What have we learnt from carbon and water flux measurements following the recent mountain pine beetle epidemic in British Columbia?

The recent mountain pine beetle (Dendroctonus ponderosae) (MPB) outbreak in British Columbia (BC), which started in the late 1990's, caused the loss of approximately 710 million m³ of commercial timber in an area of about 18.1 million hectares.

Tree mortality due to MPB infestation is expected to significantly impact carbon (C) and water balances of forests. We made eddy-covariance (EC) measurements of CO₂ and water vapor fluxes over the past seven years in two unharvested stands in the BC interior, which were attacked by the beetle in 2003 (MPB-03) and 2006 (MPB-06), respectively. MPB-03 was an open-canopy lodgepole pine (Pinus contorta var. latifolia) stand with considerable secondary structure (trees and understory not killed by the beetle), whereas MPB-06 was a pure lodgepole pine stand with little secondary structure. Following the attack, these stands became annual C sources, i.e., the decrease in gross ecosystem photosynthesis (GEP) exceeded the decrease in ecosystem respiration (R_e). One year after the attack, in 2007, MPB-06 was a C source with an annual net ecosystem productivity (NEP) of -81 g C m^-2 yr^-1, resulting from a GEP of 440 g C m^-2 yr^-1 and an R_e of 521 g C m^-2 yr^-1. Four years after the attack, MPB-03 was still a C source with an NEP of -55 g C m^-2 yr^-1 (GEP = 430 g C m^-2 yr^-1 and R_e = 485 g C m^-2 yr^-1). The two stands, however, recovered faster than expected with MPB-06 and MPB-03 becoming C neutral 3 and 6 years, respectively, after attack due to increasing uptake of CO₂ by the remaining living trees and understory. Since then the two stands have been relatively weak C sinks with NEP values in 2012 (six and nine years after attack at MPB-06 and MPB-03) of 38 and 36 g C m^-2 yr^-1, respectively. Recovery was found to be much slower following clearcut harvesting with EC measurements in a clearcut in the same area indicating that it remained a growing season C source 10 years after harvesting.

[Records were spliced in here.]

import Literature.Analysis.FluidPDE.FluidComputer.GalerkinEnergyBalance
import Literature.Analysis.FluidPDE.FluidComputer.Dealiasing
import HarnessLib

/-!
# Half-spectrum (real-to-complex) bookkeeping: on a symmetric mode set a Hermitian-even lattice sum is the `k₃ = 0` plane once plus TWICE the open half `k₃ > 0`

PLACEMENT: cell-own elementary bookkeeping lemmas of `pub-fluidc` (topic `FluidComputer` under the host summit; the
vocabulary `FourierVelocity`, `modalEnergy`, `truncEnergy`, `truncEnstrophy`, `knormSq`, `Dealiasing.box` is the
Literature one, opened below).

HONEST FRAMING (cell `pub-fluidc`, verbatim): *low prior, high value-of-information experiment on Tao's machine
paradigm; NOT a claim that NS blows up.* Nothing here is about the Navier–Stokes PDE. A pseudo-spectral code for a
REAL field stores only half of its Fourier coefficients — the real-to-complex layout `[N, N, N/2+1]` along the last
axis (HOME/pub-fluidc-p1/code/p1ns/p1spec.py `Box`: `jh = 0 … N/2`, Parseval weights `wpar = (1, 2, …, 2, 1)`;
HOME/paper/sec-p1spec.md §P.2 'Parseval weights 1/2/1 on the half-spectrum planes') — because the coefficients of a
real function satisfy `û(−k) = conj û(k)` [cite: CanutoEtAl2007, §8.1 (after (8.1.5))] (the `reality` field of the
tree's `ShellTransfer.FourierVelocity`). Every quadratic diagnostic such a code prints (`E`, `Z`, band energies,
shell spectra) is a sum over the FULL symmetric mode set `S = −S` of a weight that is even under `k ↦ −k`; computed
from the stored half it must count the `k₃ = 0` plane once and the planes `k₃ > 0` twice. PROVED (0 sorry, no named
facts) [folklore: Parseval for the half-complex DFT layout]:

* `sum_symm_eq_plane_add_two_mul_half` — for `S = −S` and ANY even weight `w(−k) = w(k)`:
  **`Σ_{k∈S} w(k) = Σ_{k∈S, k₃=0} w(k) + 2 Σ_{k∈S, k₃>0} w(k)`** (the involution `k ↦ −k` maps the open lower half
  onto the open upper half);
* `E(−k) = E(k)` (from `reality`), hence `truncEnergy_eq_plane_add_two_mul_half`
  (`E_S = Σ_{k₃=0} E(k) + 2Σ_{k₃>0} E(k)`) and `truncEnstrophy_eq_plane_add_two_mul_half` (same with `|k|²E(k)`);
  `plane_add_half_le_sum` (dropping the factor 2 under-counts);
  `sum_filter_symm_eq_plane_add_two_mul_half` — the same for any band / shell `S ∩ {P(|k|²)}` (a predicate of `|k|²`
  keeps the symmetry), i.e. for every band energy and every shell of a spectrum;
* `two_mul_abs_lt_of_mem_box` — on the cubic truncation `|k_i| ≤ K` with `2K < N` no retained index is a Nyquist
  index (`2|k_i| < N`, whereas `k_i ≡ −k_i (mod N)` with `k_i ≠ 0` needs `2|k_i| = N`): the trailing weight `1` of
  `wpar` (the self-conjugate plane `j₃ = N/2`, `N` even) multiplies an EMPTY plane of the 2/3-truncated state
  (`K < N/3 < N/2`), so on the retained set the weights are exactly `(1, 2)`. Getting this weight wrong is the classic
  factor-2 error of half-spectrum Parseval sums; the A0 pins of §P.2 (E, Z, band energies of a handed-over field
  reproduced to the source's printed digits) are the cell's empirical check of exactly this bookkeeping.
-/

noncomputable section

namespace Summit.NavierStokesRegularity.FluidComputer

open Complex ComplexConjugate Finset
open scoped BigOperators
open Literature.Analysis.FluidPDE.FluidComputer
open Literature.Analysis.FluidPDE.FluidComputer.ShellTransfer

namespace HalfSpectrumWeights

/-- **Half-spectrum Parseval weights.** On a mode set closed under `k ↦ −k`, the sum of any weight that is even
under `k ↦ −k` equals the `k₃ = 0` plane counted once plus the open half `k₃ > 0` counted twice.
[folklore: Parseval in the real-to-complex (half-complex) layout] -/
theorem sum_symm_eq_plane_add_two_mul_half (S : Finset (Fin 3 → ℤ)) (hK : ∀ k ∈ S, -k ∈ S)
    (w : (Fin 3 → ℤ) → ℝ) (hw : ∀ k, w (-k) = w k) :
    ∑ k ∈ S, w k = ∑ k ∈ S.filter (fun k => k 2 = 0), w k + 2 * ∑ k ∈ S.filter (fun k => 0 < k 2), w k := by
  classical
  -- three-way split of `S` by the sign of the last index
  have h1 := Finset.sum_filter_add_sum_filter_not S (fun k => k 2 = 0) w
  have h2 := Finset.sum_filter_add_sum_filter_not (S.filter fun k => ¬ k 2 = 0) (fun k => 0 < k 2) w
  rw [Finset.filter_filter, Finset.filter_filter] at h2
  have hpos : S.filter (fun k => ¬ k 2 = 0 ∧ 0 < k 2) = S.filter (fun k => 0 < k 2) := by
    refine Finset.filter_congr fun k _ => ⟨fun h => h.2, fun h => ⟨ne_of_gt h, h⟩⟩
  have hneg : S.filter (fun k => ¬ k 2 = 0 ∧ ¬ 0 < k 2) = S.filter (fun k => k 2 < 0) := by
    refine Finset.filter_congr fun k _ => ⟨fun h => lt_of_le_of_ne (not_lt.mp h.2) h.1, fun h => ⟨ne_of_lt h, ?_⟩⟩
    exact not_lt.mpr h.le
  rw [hpos, hneg] at h2
  -- the involution `k ↦ -k` maps the lower open half onto the upper open half, preserving `w`
  have hbij : ∑ k ∈ S.filter (fun k => k 2 < 0), w k = ∑ k ∈ S.filter (fun k => 0 < k 2), w k := by
    refine Finset.sum_nbij' (fun k => -k) (fun k => -k) ?_ ?_ ?_ ?_ ?_
    · intro k hk
      rw [Finset.mem_filter] at hk ⊢
      exact ⟨hK k hk.1, by simpa using hk.2⟩
    · intro k hk
      rw [Finset.mem_filter] at hk ⊢
      exact ⟨hK k hk.1, by simpa using hk.2⟩
    · intro k _; simp
    · intro k _; simp
    · intro k _; rw [hw]
  linarith

/-- The same on any sub-band cut out by a predicate of `|k|²` (bands, shells of a spectrum): the cut keeps the
symmetry `k ↦ −k`, so band energies and shell spectra obey the same `(1, 2)` weights. [folklore] -/
theorem sum_filter_symm_eq_plane_add_two_mul_half (S : Finset (Fin 3 → ℤ)) (hK : ∀ k ∈ S, -k ∈ S)
    (P : ℝ → Prop) [DecidablePred P] (w : (Fin 3 → ℤ) → ℝ) (hw : ∀ k, w (-k) = w k) :
    ∑ k ∈ S.filter (fun k => P (knormSq k)), w k =
      ∑ k ∈ (S.filter (fun k => P (knormSq k))).filter (fun k => k 2 = 0), w k
        + 2 * ∑ k ∈ (S.filter (fun k => P (knormSq k))).filter (fun k => 0 < k 2), w k := by
  refine sum_symm_eq_plane_add_two_mul_half _ (fun k hk => ?_) w hw
  rw [Finset.mem_filter] at hk ⊢
  refine ⟨hK k hk.1, ?_⟩
  have : knormSq (-k) = knormSq k := by unfold knormSq; simp
  rw [this]; exact hk.2

/-- **The energy from the stored half**: `E_S = Σ_{k∈S, k₃=0} E(k) + 2 Σ_{k∈S, k₃>0} E(k)` for `S = −S`; the modal
energy is even under `k ↦ −k` by the reality condition `û(−k) = conj û(k)` [cite: CanutoEtAl2007, §8.1 (after (8.1.5))]
(the evenness is `ChiralScrewGroupEnantiomorph.modalEnergy_neg` elsewhere in this directory; re-derived inline here
to keep the imports light). [folklore] -/
theorem truncEnergy_eq_plane_add_two_mul_half (U : FourierVelocity) (S : Finset (Fin 3 → ℤ))
    (hK : ∀ k ∈ S, -k ∈ S) :
    truncEnergy U S = ∑ k ∈ S.filter (fun k => k 2 = 0), modalEnergy U k
      + 2 * ∑ k ∈ S.filter (fun k => 0 < k 2), modalEnergy U k := by
  refine sum_symm_eq_plane_add_two_mul_half S hK (modalEnergy U) fun k => ?_
  unfold modalEnergy
  congr 1
  exact Finset.sum_congr rfl fun j _ => by rw [U.reality, Complex.normSq_conj]

/-- **The enstrophy from the stored half**: `Z_S = Σ_{k₃=0} |k|²E(k) + 2 Σ_{k₃>0} |k|²E(k)` for `S = −S`.
[folklore] -/
theorem truncEnstrophy_eq_plane_add_two_mul_half (U : FourierVelocity) (S : Finset (Fin 3 → ℤ))
    (hK : ∀ k ∈ S, -k ∈ S) :
    truncEnstrophy U S = ∑ k ∈ S.filter (fun k => k 2 = 0), knormSq k * modalEnergy U k
      + 2 * ∑ k ∈ S.filter (fun k => 0 < k 2), knormSq k * modalEnergy U k := by
  refine sum_symm_eq_plane_add_two_mul_half S hK (fun k => knormSq k * modalEnergy U k) fun k => ?_
  have hk : knormSq (-k) = knormSq k := by unfold knormSq; simp
  have hE : modalEnergy U (-k) = modalEnergy U k := by
    unfold modalEnergy
    congr 1
    exact Finset.sum_congr rfl fun j _ => by rw [U.reality, Complex.normSq_conj]
  simp only [hk, hE]

/-- Dropping the factor `2` UNDER-counts: for a nonnegative even weight the half-spectrum sum with weights `(1, 1)`
is at most the true sum, with equality only if the open half carries nothing. [folklore] -/
theorem plane_add_half_le_sum (S : Finset (Fin 3 → ℤ)) (hK : ∀ k ∈ S, -k ∈ S)
    (w : (Fin 3 → ℤ) → ℝ) (hw : ∀ k, w (-k) = w k) (hw0 : ∀ k, 0 ≤ w k) :
    ∑ k ∈ S.filter (fun k => k 2 = 0), w k + ∑ k ∈ S.filter (fun k => 0 < k 2), w k ≤ ∑ k ∈ S, w k := by
  rw [sum_symm_eq_plane_add_two_mul_half S hK w hw]
  have : 0 ≤ ∑ k ∈ S.filter (fun k => 0 < k 2), w k := Finset.sum_nonneg fun k _ => hw0 k
  linarith

/-- **No Nyquist index on the truncated lattice.** On the cubic truncation `|k_i| ≤ K` with `2K < N`, every
retained index has `2|k_i| < N`; a self-conjugate nonzero index of the length-`N` DFT (`k_i ≡ −k_i (mod N)`, i.e.
the plane `j = N/2`, `N` even, which the half-complex layout stores with weight `1`) needs `2|k_i| = N`. So on the
2/3-truncated state (`K < N/3`) that plane is empty and the weights on the retained set are exactly `(1, 2)`.
[folklore] -/
theorem two_mul_abs_lt_of_mem_box {K N : ℕ} (hKN : 2 * K < N) {k : Fin 3 → ℤ} (hk : k ∈ Dealiasing.box K)
    (i : Fin 3) : 2 * |k i| < (N : ℤ) := by
  have hi := (Dealiasing.mem_box.mp hk) i
  have : (2 * K : ℤ) < (N : ℤ) := by exact_mod_cast hKN
  linarith

/-- In particular a retained index is never congruent to its negative modulo `N` unless it is zero: for
`k ∈ box K`, `2K < N`, and `k_i ≠ 0`, `N` does not divide `2 k_i`. [folklore] -/
theorem not_dvd_two_mul_of_mem_box {K N : ℕ} (hKN : 2 * K < N) {k : Fin 3 → ℤ} (hk : k ∈ Dealiasing.box K)
    (i : Fin 3) (hki : k i ≠ 0) : ¬ ((N : ℤ) ∣ 2 * k i) := by
  intro hd
  have hlt := two_mul_abs_lt_of_mem_box hKN hk i
  rcases hd with ⟨c, hc⟩
  have hN : (0 : ℤ) < N := by
    have : (0 : ℤ) ≤ 2 * |k i| := by positivity
    linarith
  -- |2 k_i| = N |c| < N forces c = 0, hence k_i = 0
  have habs : 2 * |k i| = (N : ℤ) * |c| := by
    have := congrArg (fun z : ℤ => |z|) hc
    simpa [abs_mul, abs_of_pos hN] using this
  have hc0 : |c| < 1 := by
    by_contra h
    have h1 : 1 ≤ |c| := not_lt.mp h
    have : (N : ℤ) ≤ (N : ℤ) * |c| := by nlinarith
    linarith
  have : c = 0 := by
    have : |c| = 0 := by
      have h0 : 0 ≤ |c| := abs_nonneg c
      omega
    exact abs_eq_zero.mp this
  subst this
  simp at hc
  exact hki hc

end HalfSpectrumWeights

end Summit.NavierStokesRegularity.FluidComputer

end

Surprisingly, evapotranspiration (ET) in both unharvested stands changed little since the MPB attack with an annual average ET over the six years of 234 mm at MPB-06 and 284 mm at MPB-03. This indicates the important compensating effects of transpiration by the developing secondary structure and evaporation from the soil surface.

To study the effects of partial harvesting (the removal of all dead lodgepole pine trees), EC measurements were made between the fall of 2009 and 2013 in a mixed conifer stand that was attacked in 2005-06 and partially harvested in February and March 2009 (MPB-09). In the first three years after harvesting, this stand was an annual C source, but it has been steadily recovering and the C source weakened from an NEP of -121 g C m^-2 yr^-1 in the first year to an NEP of -52 g C m^-2 yr^-1 in the third year after harvesting. During the growing season of 2010, these measurements were supplemented with EC measurements in a nearby clearcut. This allowed the direct comparison of the effects of partial and clearcut harvesting on the C balance. MPB-09 was a small growing season C sink in 2010 (NEP = 9 g C m^-2), due to CO₂ uptake by the remaining trees and understory vegetation, whereas the clearcut remained a large C source (NEP = -103 g C m^-2). To fully investigate the effects of such management strategies on C and water balances following insect outbreaks, we are currently modifying the process-based model (3-PG), and evaluating the model using our flux measurements. In the model we will also consider changes in heterotrophic respiration due to decomposition of increasing numbers of fallen dead trees at the unharvested sites as well as wind throw at MPB-09.